(Stored data entries)
┏━━

import Summits.NavierStokesRegularity.FunctionalMining.BiaxialEikonalObstruction
import Summits.NavierStokesRegularity.FunctionalMining.TopEigHeatCoerciveGap
import Summits.NavierStokesRegularity.FunctionalMining.TopEigRayleighSpectral
import Literature.Analysis.FunctionSpaces.TorusClassicalNSUniqueness
import HarnessLib

/-!
# FunctionalMining — X-RAY CONSTRAINTS on the flat torus: the longitudinal strain integrates to zero
# along every closed lattice line; for a biaxial strain `m(1 − 3n⊗n)` (fully three-dimensional axis)
# `⟨(k·n)²⟩ = |k|²/3` on every closed `k`-line and the axis meets the magic angle `arccos(1/√3)` there

Search for candidate a priori estimates; no regularity claim. Cell `pub-nsfunc`, prove seat (gen 20).
Static calculus of smooth fields on the flat torus; nothing about Navier–Stokes dynamics. Third file of
the eikonal-obstruction group (`BiaxialEikonalObstruction`: (4b)(ii) for axes independent of one
coordinate; `BiaxialEikonalSpectrum`: eigenvalue form). Here: the FIRST kernel constraints on a biaxial
strain whose axis may turn in all directions — the "X-ray constraints" noted in `SIEVELD.md` §3.4b (4b)
("⟨(n·a)²⟩ = 1/3 on every closed rational a-line"), which any construction for the open fully
three-dimensional case (§3.4b (4d), pen-and-paper) must satisfy.

* `fderiv_liftAt`, `hasDerivAt_line`, `hasDerivAt_longitudinal` [folklore]: along the straight line
  `t ↦ x + proj(tK)` the longitudinal component `K·v` has derivative `∑ᵢⱼ KᵢKⱼ∂ⱼvᵢ = Kᵀ S(v) K`
  (`sum_partialDeriv_eq_sum_strain`: the antisymmetric part of `∇v` drops out).
* **`intervalIntegral_longitudinalStrain_eq_zero`** (X-ray identity): for a LATTICE vector `k`
  (`Torus.latticeVec k`, `proj k = 0`) the line closes after time `1`, so `∫₀¹ kᵀS(v)(x + tk)k dt = 0` for
  every smooth `v` and every `x`; `exists_longitudinalStrain_eq_zero` (Rolle): the longitudinal strain
  vanishes somewhere on every closed lattice line.
* Biaxial axis (`S(v)(y) = m(1 − 3n(y)⊗n(y))`, `m ≠ 0`; `longitudinal_biaxial`: `kᵀSk = m(|k|² − 3(k·n)²)`):
  **`intervalIntegral_axis_longitudinal_sq`**: `∫₀¹ (k·n(x + tk))² dt = |k|²/3` (no measurability of `n`
  is assumed — the integrand is `(|k|² − kᵀSk/m)/3`, continuous in `t`); **`exists_axis_magic_angle`**: a
  point on every closed `k`-line with `3(k·n)² = |k|²`; coordinate circles: `intervalIntegral_axis_coord_sq`
  (`∫₀¹ nⱼ² = 1/3`), `exists_axis_coord_sq_eq_third` (`3nⱼ² = 1` somewhere on every `xⱼ`-circle).
NOT here: the two-torus constraints `⟨n_a n_b⟩ = δ_ab/3` on rational 2-tori (Fourier/Fubini), Saint-Venant
compatibility of `n⊗n`, any statement about existence in the fully 3-D case; no verdict change.
[ours = assembly; folklore = line calculus]
-/

noncomputable section

namespace Summit.NavierStokesRegularity.FunctionalMining
open Literature.Analysis Literature.Analysis.FunctionSpaces Literature.Analysis.FunctionSpaces.Torus
  Literature.Analysis.FluidPDE MeasureTheory Set intervalIntegral

namespace BiaxialEikonal

variable {d : Type*} [Fintype d] [DecidableEq d]
variable {F : Type*} [NormedAddCommGroup F] [NormedSpace ℝ F]

/-! ## 1. X-ray constraints: the longitudinal strain integrates to zero along every closed lattice line -/

omit [DecidableEq d] in
/-- The Fréchet derivative of the re-centred lift at ANY point `u` is the torus derivative at `x + proj u`
(translation invariance of `fderiv`; no differentiability needed). [folklore] -/
theorem fderiv_liftAt (f : UnitAddTorus d → F) (x : UnitAddTorus d) (u : EuclideanSpace ℝ d) :
    _root_.fderiv ℝ (liftAt f x) u = Torus.fderiv f (x + proj u) := by
  rw [liftAt_eq_lift_comp_add f (repr x) (proj_repr x)]
  change _root_.fderiv ℝ (fun w => lift f (repr x + w)) u = _
  rw [fderiv_comp_add_left, fderiv_lift, proj_add, proj_repr]

omit [DecidableEq d] in
/-- Derivative of a smooth field along the straight line `t ↦ x + proj (t·K)`:
`d/dt v(x + tK) = D v(x + tK)[K]`. [folklore] -/
theorem hasDerivAt_line {v : UnitAddTorus d → F} (hv : Torus.IsSmooth v) (x : UnitAddTorus d)
    (K : EuclideanSpace ℝ d) (t : ℝ) :
    HasDerivAt (fun s : ℝ => v (x + proj (s • K))) (Torus.fderiv v (x + proj (t • K)) K) t := by
  have h1 : HasFDerivAt (liftAt v x) (_root_.fderiv ℝ (liftAt v x) (t • K)) (t • K) :=
    (((hv.liftAt x).differentiable (by simp)).differentiableAt).hasFDerivAt
  have h2 : HasDerivAt (fun s : ℝ => s • K) K t := by
    simpa using (hasDerivAt_id t).smul_const K
  have h := h1.comp_hasDerivAt t h2
  rw [fderiv_liftAt] at h
  exact h

/-- Derivative of the LONGITUDINAL component `K·v(x + tK)` along the line: the longitudinal strain
`Kᵀ S(v) K = ∑ᵢⱼ Kᵢ Kⱼ ∂ⱼvᵢ` at `x + tK` (the antisymmetric part of `∇v` drops out). [folklore] -/
theorem hasDerivAt_longitudinal {v : UnitAddTorus d → EuclideanSpace ℝ d} (hv : Torus.IsSmooth v)
    (x : UnitAddTorus d) (K : EuclideanSpace ℝ d) (t : ℝ) :
    HasDerivAt (fun s : ℝ => ∑ i, K i * v (x + proj (s • K)) i)
      (∑ i, ∑ j, K i * K j * Torus.partialDeriv j v (x + proj (t • K)) i) t := by
  have hline := hasDerivAt_line hv x K t
  have hcoord : ∀ i, HasDerivAt (fun s : ℝ => v (x + proj (s • K)) i)
      (Torus.fderiv v (x + proj (t • K)) K i) t := fun i =>
    (EuclideanSpace.proj i : EuclideanSpace ℝ d →L[ℝ] ℝ).hasFDerivAt.comp_hasDerivAt t hline
  have hsum : HasDerivAt (fun s : ℝ => ∑ i, K i * v (x + proj (s • K)) i)
      (∑ i, K i * Torus.fderiv v (x + proj (t • K)) K i) t :=
    HasDerivAt.fun_sum fun i _ => (hcoord i).const_mul (K i)
  have hval : ∀ i, Torus.fderiv v (x + proj (t • K)) K i =
      ∑ j, K j * Torus.partialDeriv j v (x + proj (t • K)) i := by
    intro i
    rw [fderiv_apply_eq_sum_partialDeriv (hv.isContDiff (by simp))]
    simp [Finset.sum_apply]
  refine hsum.congr_deriv (Finset.sum_congr rfl fun i _ => ?_)
  rw [hval i, Finset.mul_sum]
  exact Finset.sum_congr rfl fun j _ => by ring

/-- The longitudinal quadratic form of `∇v` equals that of the strain: `∑ᵢⱼ KᵢKⱼ∂ⱼvᵢ = ∑ᵢⱼ KᵢKⱼSᵢⱼ`.
[folklore] -/
theorem sum_partialDeriv_eq_sum_strain (v : UnitAddTorus d → EuclideanSpace ℝ d) (y : UnitAddTorus d)
    (K : EuclideanSpace ℝ d) :
    ∑ i, ∑ j, K i * K j * Torus.partialDeriv j v y i = ∑ i, ∑ j, K i * K j * torusStrainMatrix v y i j := by
  have hswap : ∑ i, ∑ j, K i * K j * Torus.partialDeriv j v y i =
      ∑ i, ∑ j, K i * K j * Torus.partialDeriv i v y j := by
    rw [Finset.sum_comm]
    exact Finset.sum_congr rfl fun i _ => Finset.sum_congr rfl fun j _ => by ring
  simp only [torusStrainMatrix_apply]
  have : ∑ i, ∑ j, K i * K j * ((Torus.partialDeriv j v y i + Torus.partialDeriv i v y j) / 2) =
      (∑ i, ∑ j, K i * K j * Torus.partialDeriv j v y i +
        ∑ i, ∑ j, K i * K j * Torus.partialDeriv i v y j) / 2 := by
    rw [add_div, Finset.sum_div, Finset.sum_div, ← Finset.sum_add_distrib]
    refine Finset.sum_congr rfl fun i _ => ?_
    rw [Finset.sum_div, Finset.sum_div, ← Finset.sum_add_distrib]
    exact Finset.sum_congr rfl fun j _ => by ring
  rw [this, ← hswap]
  ring

/-- Continuity of the longitudinal strain along the line. [folklore] -/
theorem continuous_longitudinalStrain {v : UnitAddTorus d → EuclideanSpace ℝ d} (hv : Torus.IsSmooth v)
    (x : UnitAddTorus d) (K : EuclideanSpace ℝ d) :
    Continuous fun t : ℝ => ∑ i, ∑ j, K i * K j * torusStrainMatrix v (x + proj (t • K)) i j := by
  have hpath : Continuous fun t : ℝ => x + proj (t • K) :=
    continuous_const.add (continuous_proj.comp (continuous_id.smul continuous_const))
  have hS : ∀ i j, Continuous fun y => torusStrainMatrix v y i j := fun i j => by
    simp only [torusStrainMatrix_apply]
    exact (((hv.partialDeriv j).apply i).continuous.add ((hv.partialDeriv i).apply j).continuous).div_const _
  exact continuous_finsetSum _ fun i _ => continuous_finsetSum _ fun j _ =>
    continuous_const.mul ((hS i j).comp hpath)

/-- **X-RAY CONSTRAINT (closed lattice lines).** For a smooth field `v` on `T^d`, a lattice vector
`k ∈ ℤ^d` and any base point `x`, the longitudinal strain integrates to zero over the closed line
`t ↦ x + t·k`, `t ∈ [0, 1]`: `∫₀¹ kᵀ S(v)(x + tk) k dt = k·v(x + k) − k·v(x) = 0` (`proj k = 0`).
[folklore; SIEVELD §3.4b (4b), the "X-ray constraints"] -/
theorem intervalIntegral_longitudinalStrain_eq_zero {v : UnitAddTorus d → EuclideanSpace ℝ d}
    (hv : Torus.IsSmooth v) (k : d → ℤ) (x : UnitAddTorus d) :
    ∫ t in (0 : ℝ)..1, ∑ i, ∑ j, (latticeVec k) i * (latticeVec k) j *
      torusStrainMatrix v (x + proj (t • latticeVec k)) i j = 0 := by
  set K := latticeVec k with hK
  have hderiv : ∀ t ∈ uIcc (0 : ℝ) 1, HasDerivAt (fun s : ℝ => ∑ i, K i * v (x + proj (s • K)) i)
      (∑ i, ∑ j, K i * K j * torusStrainMatrix v (x + proj (t • K)) i j) t := fun t _ => by
    rw [← sum_partialDeriv_eq_sum_strain]
    exact hasDerivAt_longitudinal hv x K t
  rw [integral_eq_sub_of_hasDerivAt hderiv ((continuous_longitudinalStrain hv x K).intervalIntegrable _ _)]
  simp [hK, proj_latticeVec]

/-- **A zero of the longitudinal strain on every closed lattice line** (Rolle): for smooth `v`, lattice
`k` and every `x` there is `t ∈ (0, 1)` with `kᵀ S(v)(x + tk) k = 0`. [folklore] -/
theorem exists_longitudinalStrain_eq_zero {v : UnitAddTorus d → EuclideanSpace ℝ d}
    (hv : Torus.IsSmooth v) (k : d → ℤ) (x : UnitAddTorus d) :
    ∃ t ∈ Ioo (0 : ℝ) 1, ∑ i, ∑ j, (latticeVec k) i * (latticeVec k) j *
      torusStrainMatrix v (x + proj (t • latticeVec k)) i j = 0 := by
  set K := latticeVec k with hK
  have hpath : Continuous fun s : ℝ => x + proj (s • K) :=
    continuous_const.add (continuous_proj.comp (continuous_id.smul continuous_const))
  have hcont : Continuous fun s : ℝ => ∑ i, K i * v (x + proj (s • K)) i :=
    continuous_finsetSum _ fun i _ => continuous_const.mul ((hv.apply i).continuous.comp hpath)
  have hends : (∑ i, K i * v (x + proj ((0 : ℝ) • K)) i) = ∑ i, K i * v (x + proj ((1 : ℝ) • K)) i := by
    simp [hK, proj_latticeVec]
  obtain ⟨t, ht, h⟩ := exists_hasDerivAt_eq_zero zero_lt_one hcont.continuousOn hends
    (fun t _ => hasDerivAt_longitudinal hv x K t)
  exact ⟨t, ht, by rw [← sum_partialDeriv_eq_sum_strain]; exact h⟩

/-! ## 2. X-ray constraints on a biaxial axis field (fully three-dimensional axis) -/

/-- The longitudinal form of a biaxial matrix: `Kᵀ·m(1 − 3n⊗n)·K = m(|K|² − 3(K·n)²)`. [ours] -/
theorem longitudinal_biaxial (m : ℝ) (n K : d → ℝ) :
    ∑ i, ∑ j, K i * K j * (m • (1 - (3 : ℝ) • Matrix.vecMulVec n n) : Matrix d d ℝ) i j =
      m * (∑ i, K i ^ 2 - 3 * (∑ i, K i * n i) ^ 2) := by
  simp only [Matrix.smul_apply, Matrix.sub_apply, Matrix.one_apply, Matrix.vecMulVec_apply, smul_eq_mul]
  have h1 : ∑ i, ∑ j, K i * K j * (m * ((if i = j then 1 else 0) - 3 * (n i * n j))) =
      m * ∑ i, ∑ j, (K i * K j * (if i = j then 1 else 0) - 3 * (K i * n i * (K j * n j))) := by
    rw [Finset.mul_sum]
    refine Finset.sum_congr rfl fun i _ => ?_
    rw [Finset.mul_sum]
    exact Finset.sum_congr rfl fun j _ => by ring
  rw [h1]
  congr 1
  simp only [Finset.sum_sub_distrib, mul_ite, mul_one, mul_zero, Finset.sum_ite_eq, Finset.mem_univ,
    if_true, ← Finset.mul_sum, ← Finset.sum_mul, sq]

/-- **X-RAY CONSTRAINT ON THE AXIS OF A BIAXIAL STRAIN** (fully three-dimensional, no symmetry
assumption): if `S(v)(y) = m(1 − 3 n(y)⊗n(y))` with `m ≠ 0`, then along every closed lattice line the
square of the longitudinal component of the axis AVERAGES TO ONE THIRD:
`∫₀¹ (k·n(x + tk))² dt = |k|²/3` (SIEVELD §3.4b (4b): "⟨(n·a)²⟩ = 1/3 on every closed rational a-line").
No measurability of `n` is assumed: the integrand equals `(|k|² − kᵀS k/m)/3`, a continuous function of `t`.
[ours] -/
theorem intervalIntegral_axis_longitudinal_sq {v : UnitAddTorus d → EuclideanSpace ℝ d}
    (hv : Torus.IsSmooth v) {m : ℝ} (hm : m ≠ 0) {n : UnitAddTorus d → d → ℝ}
    (hS : ∀ y, torusStrainMatrix v y = m • (1 - (3 : ℝ) • Matrix.vecMulVec (n y) (n y)))
    (k : d → ℤ) (x : UnitAddTorus d) :
    ∫ t in (0 : ℝ)..1, (∑ i, (latticeVec k) i * n (x + proj (t • latticeVec k)) i) ^ 2 =
      (∑ i, (latticeVec k) i ^ 2) / 3 := by
  set K := latticeVec k with hK
  set L : ℝ → ℝ := fun t => ∑ i, ∑ j, K i * K j * torusStrainMatrix v (x + proj (t • K)) i j with hL
  have hLt : ∀ t, L t = m * (∑ i, K i ^ 2 - 3 * (∑ i, K i * n (x + proj (t • K)) i) ^ 2) := by
    intro t
    rw [hL]
    simp only [hS]
    exact longitudinal_biaxial m (n (x + proj (t • K))) K
  have hrepr : ∀ t, (∑ i, K i * n (x + proj (t • K)) i) ^ 2 = ((∑ i, K i ^ 2) - L t / m) / 3 := by
    intro t
    rw [hLt t]
    field_simp
    ring
  simp_rw [hrepr]
  have hLint : IntervalIntegrable L volume 0 1 := (continuous_longitudinalStrain hv x K).intervalIntegrable _ _
  have hX : ∫ t in (0 : ℝ)..1, L t = 0 := intervalIntegral_longitudinalStrain_eq_zero hv k x
  rw [intervalIntegral.integral_div, intervalIntegral.integral_sub intervalIntegrable_const (hLint.div_const m),
    intervalIntegral.integral_const, intervalIntegral.integral_div, hX]
  simp

/-- **MAGIC-ANGLE POINT ON EVERY CLOSED LATTICE LINE.** For a biaxial strain `m(1 − 3n⊗n)`, `m ≠ 0`, on
every closed lattice line `t ↦ x + tk` there is a point where the longitudinal component of the axis is
EXACTLY `1/√3` of `|k|`: `3(k·n)² = |k|²` — the axis makes the angle `arccos(1/√3)` with the line there
(Rolle applied to `t ↦ k·v(x + tk)`). In particular the axis is nowhere-along-a-whole-closed-line
orthogonal, or parallel, to a lattice direction. [ours] -/
theorem exists_axis_magic_angle {v : UnitAddTorus d → EuclideanSpace ℝ d} (hv : Torus.IsSmooth v)
    {m : ℝ} (hm : m ≠ 0) {n : UnitAddTorus d → d → ℝ}
    (hS : ∀ y, torusStrainMatrix v y = m • (1 - (3 : ℝ) • Matrix.vecMulVec (n y) (n y)))
    (k : d → ℤ) (x : UnitAddTorus d) :
    ∃ t ∈ Ioo (0 : ℝ) 1, 3 * (∑ i, (latticeVec k) i * n (x + proj (t • latticeVec k)) i) ^ 2 =
      ∑ i, (latticeVec k) i ^ 2 := by
  obtain ⟨t, ht, h⟩ := exists_longitudinalStrain_eq_zero hv k x
  refine ⟨t, ht, ?_⟩
  rw [hS, longitudinal_biaxial] at h
  have := (mul_eq_zero.mp h).resolve_left hm
  linarith

/-- Coordinate lines: along every closed `xⱼ`-circle the `j`-th axis component has mean square `1/3`,
`∫₀¹ nⱼ(x + t eⱼ)² dt = 1/3` (the case `k = eⱼ`). [ours] -/
theorem intervalIntegral_axis_coord_sq {v : UnitAddTorus d → EuclideanSpace ℝ d} (hv : Torus.IsSmooth v)
    {m : ℝ} (hm : m ≠ 0) {n : UnitAddTorus d → d → ℝ}
    (hS : ∀ y, torusStrainMatrix v y = m • (1 - (3 : ℝ) • Matrix.vecMulVec (n y) (n y)))
    (j : d) (x : UnitAddTorus d) :
    ∫ t in (0 : ℝ)..1, n (x + proj (t • EuclideanSpace.single j (1 : ℝ))) j ^ 2 = 1 / 3 := by
  have h := intervalIntegral_axis_longitudinal_sq hv hm hS (Pi.single j 1) x
  rw [latticeVec_single] at h
  simpa [PiLp.single_apply, Pi.single_apply, Finset.sum_ite_eq', Finset.mem_univ] using h

/-- … and on every closed `xⱼ`-circle there is a point with `3 nⱼ² = 1` exactly. [ours] -/
theorem exists_axis_coord_sq_eq_third {v : UnitAddTorus d → EuclideanSpace ℝ d} (hv : Torus.IsSmooth v)
    {m : ℝ} (hm : m ≠ 0) {n : UnitAddTorus d → d → ℝ}
    (hS : ∀ y, torusStrainMatrix v y = m • (1 - (3 : ℝ) • Matrix.vecMulVec (n y) (n y)))
    (j : d) (x : UnitAddTorus d) :
    ∃ t ∈ Ioo (0 : ℝ) 1, 3 * n (x + proj (t • EuclideanSpace.single j (1 : ℝ))) j ^ 2 = 1 := by
  obtain ⟨t, ht, h⟩ := exists_axis_magic_angle hv hm hS (Pi.single j 1) x
  refine ⟨t, ht, ?_⟩
  rw [latticeVec_single] at h
  simpa [PiLp.single_apply, Pi.single_apply, Finset.sum_ite_eq', Finset.mem_univ] using h

end BiaxialEikonal

end Summit.NavierStokesRegularity.FunctionalMining

end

┗━━

--- Exercise ---
When the line with "(t • K)) i := by" is reached in the data above, start copying there, and copy each line exactly until the line with "y i j := by" has been copied; copy nothing else.

--- Expected answer ---
      ∑ j, K j * Torus.partialDeriv j v (x + proj (t • K)) i := by
    intro i
    rw [fderiv_apply_eq_sum_partialDeriv (hv.isContDiff (by simp))]
    simp [Finset.sum_apply]
  refine hsum.congr_deriv (Finset.sum_congr rfl fun i _ => ?_)
  rw [hval i, Finset.mul_sum]
  exact Finset.sum_congr rfl fun j _ => by ring

/-- The longitudinal quadratic form of `∇v` equals that of the strain: `∑ᵢⱼ KᵢKⱼ∂ⱼvᵢ = ∑ᵢⱼ KᵢKⱼSᵢⱼ`.
[folklore] -/
theorem sum_partialDeriv_eq_sum_strain (v : UnitAddTorus d → EuclideanSpace ℝ d) (y : UnitAddTorus d)
    (K : EuclideanSpace ℝ d) :
    ∑ i, ∑ j, K i * K j * Torus.partialDeriv j v y i = ∑ i, ∑ j, K i * K j * torusStrainMatrix v y i j := by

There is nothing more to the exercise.